As demonstrated in the graph labeled Matches we can see that as we increase our database size we loose precision in our function. This is because of the above-discussed problems, inconsistencies and impossibilities become more and more frequent and lowers the overall number of matches.

Something can be said about the fact that Amanda’s percentage is below that of Anthony’s. Either Amanda’s play is more sporadic and inconsistent than Anthony’s, or Anthony’s rational for choosing a move is closely related to the five factors identified by the programmer. In conclusion, it is possible to use the matching percentages to determine if the factors your are using are correlating to the database your are using. If we discount Amanda’s sporadic game play then we can only assume that her rational is less related to the five factors than Anthony’s rational is.

Weights

The optimal weights determined by the algorithm can be verified to a large degree. The most obvious example of this is that for both players the factor describing the WIN/LOSS was the most important.
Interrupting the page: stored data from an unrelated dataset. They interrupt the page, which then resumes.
/-- **The gauge rotation is flavour-block-diagonal** with the one-flavour `sliceGaugeRot` as
blocks. -/
theorem sliceGaugeRot_flavour (g₀ : TorusSite 3 S → Matrix.specialUnitaryGroup (Fin 3) ℂ) :
    ∀ (f g : Fin Nf) (x y : TorusSite 3 S × Fin 3 × Fin 4),
      sliceGaugeRot (Nf := Nf) g₀ (f, x) (g, y) =
        if f = g then sliceGaugeRot (Nf := 1) g₀ (0, x) (0, y) else 0 := by
  have h : ∀ (f g : Fin Nf) (x y : TorusSite 3 S × Fin 3),
      (Matrix.of fun p q : SliceColourVar Nf S =>
          if p.1 = q.1 ∧ p.2.1 = q.2.1 then (g₀ p.2.1 : Matrix (Fin 3) (Fin 3) ℂ) p.2.2 q.2.2
          else 0) (f, x) (g, y) =
        if f = g then
          (Matrix.of fun p q : SliceColourVar 1 S =>
              if p.1 = q.1 ∧ p.2.1 = q.2.1 then (g₀ p.2.1 : Matrix (Fin 3) (Fin 3) ℂ) p.2.2 q.2.2
              else 0) (0, x) (0, y)
        else 0 := by
    intro f g x y
    simp only [Matrix.of_apply, ite_and, if_true]
  unfold sliceGaugeRot
  exact sliceKron_flavour h 1

/-- **`A(U)` is flavour-block-diagonal**: the `f`-block of `sliceMassHop V mq` is the one-flavour
`sliceMassHop V (fun _ => mq f)`. -/
theorem sliceMassHop_flavour (mq : Fin Nf → ℝ) :
    ∀ (f g : Fin Nf) (x y : TorusSite 3 S × Fin 3),
      sliceMassHop V mq (f, x) (g, y) =
        if f = g then sliceMassHop V (fun _ : Fin 1 => mq f) (0, x) (0, y) else 0 := by
  unfold sliceMassHop
  exact sub_flavour (massDiagonal_flavour mq) (hopSum_flavour V)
This may seem obvious to a human, but it is important to understand that the algorithm was never told the importance or magnitude of this feature, and yet it was able to determine it always to be of the highest importance.

Additionally, the resultant values of the corner and center features are very accurate to the skill of both players. Amanda is the typical novice Tic-Tac-Toe player who believes that the center square is a very important square on the board. Given the starting board she continually chooses the center square, as do most players. However, Anthony being a studied player realizes that statistically his chances of winning are greater if he goes for the corners, which allows him to at times have a win in two directions. Over almost all database sizes, the algorithm determines the corner to have higher importance than the center for Anthony. Likewise for Amanda the center has a higher significance than the corner.

In summary, Inductive learning is a very useful method by which one can simplify the creation of the often difficult h() function. My research focused only on Tic-Tac-Toe, however the algorithm can be well suited for more complex games. In Chess we know that it is important to have as many Knights, Rooks, Bishops, as possible. However, we do not easily know how important each of the pieces is. Is a Knight worth two pawns? Is a Queen worth two Bishops? Inductive learning can be used to determine the weights for each of the pieces, thereby simplifying the generation of the h() function. Additionally, the algorithm has the benefit of being able to capitalize on the knowledge of other, more skilled, game players. It may take quite a while to calculate the values, however Inductive learning provides a simple way for an unstudied programmer to "learn" a skilled and accurate h() function that would have been impossible to derive based solely on the programmer’s knowledge of the game.